I think the issues you raise of standardization of definitions and repeatability are very important. You’re absolutely right that ecologists mostly haven’t discussed them, preferring to use statistics to quantify variation rather than standardization and other approaches to reduce variation.
This is sometimes referred to (or at least, it’s related to) the difference between Galileo and R. A. Fisher. In a Galilean experiment, you make everything identical across your experimental units, except whatever factor that you want to vary. In a Fisherian experiment, you randomize everything across your experimental units, except whatever factor that you want to vary. Obviously, there are lots of situations in which Galilean experiments really are impossible, and so you have to adopt a Fisherian approach. But the Fisherian approach often is a lot more powerful if you make your experiments as Galilean as you can.
I do ecology in laboratory microcosms in part so that I can have the control I need to study the phenomena I want to study. That makes me pretty unusual among ecologists. Gause pioneered this approach in the 1930s. There’s a great line in his book The Struggle for Existence (https://dynamicecology.wordpress.com/2011/07/09/non-zombie-ideas-in-ecology-gauses-the-struggle-for-existence/) about how ecology can be like physics if only ecologists would adopt physicists’ methods and control variation.

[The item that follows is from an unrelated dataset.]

variable (W : WeierstrassCurve ℚ) [W.IsElliptic] [W.IsGloballyMinimal] (p : ℕ) [hp : Fact p.Prime]
  {q : ℕ} [hq : Fact q.Prime] (K : Type) [Field K] [NumberField K]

Actually I know Gause very well. His work is a central part of my own research which re-examines the theoretical underpinnings of accepted ideas in ecology and the concrete implications of applying untested ecological principles to marine conservation problems. The debate you’ve launched here (and in the follow-up) with an apparently simple question has produced some really good examples about how theories are transformed and transmitted through scientific practice. Like when the names of the theories vary for different reasons – see the appendix from Michael Palmer in 1994 where he lists 120 co-existence hypotheses (Folia Geobot Phytotax 29: 511) – it is difficult to know when we are all on the same page!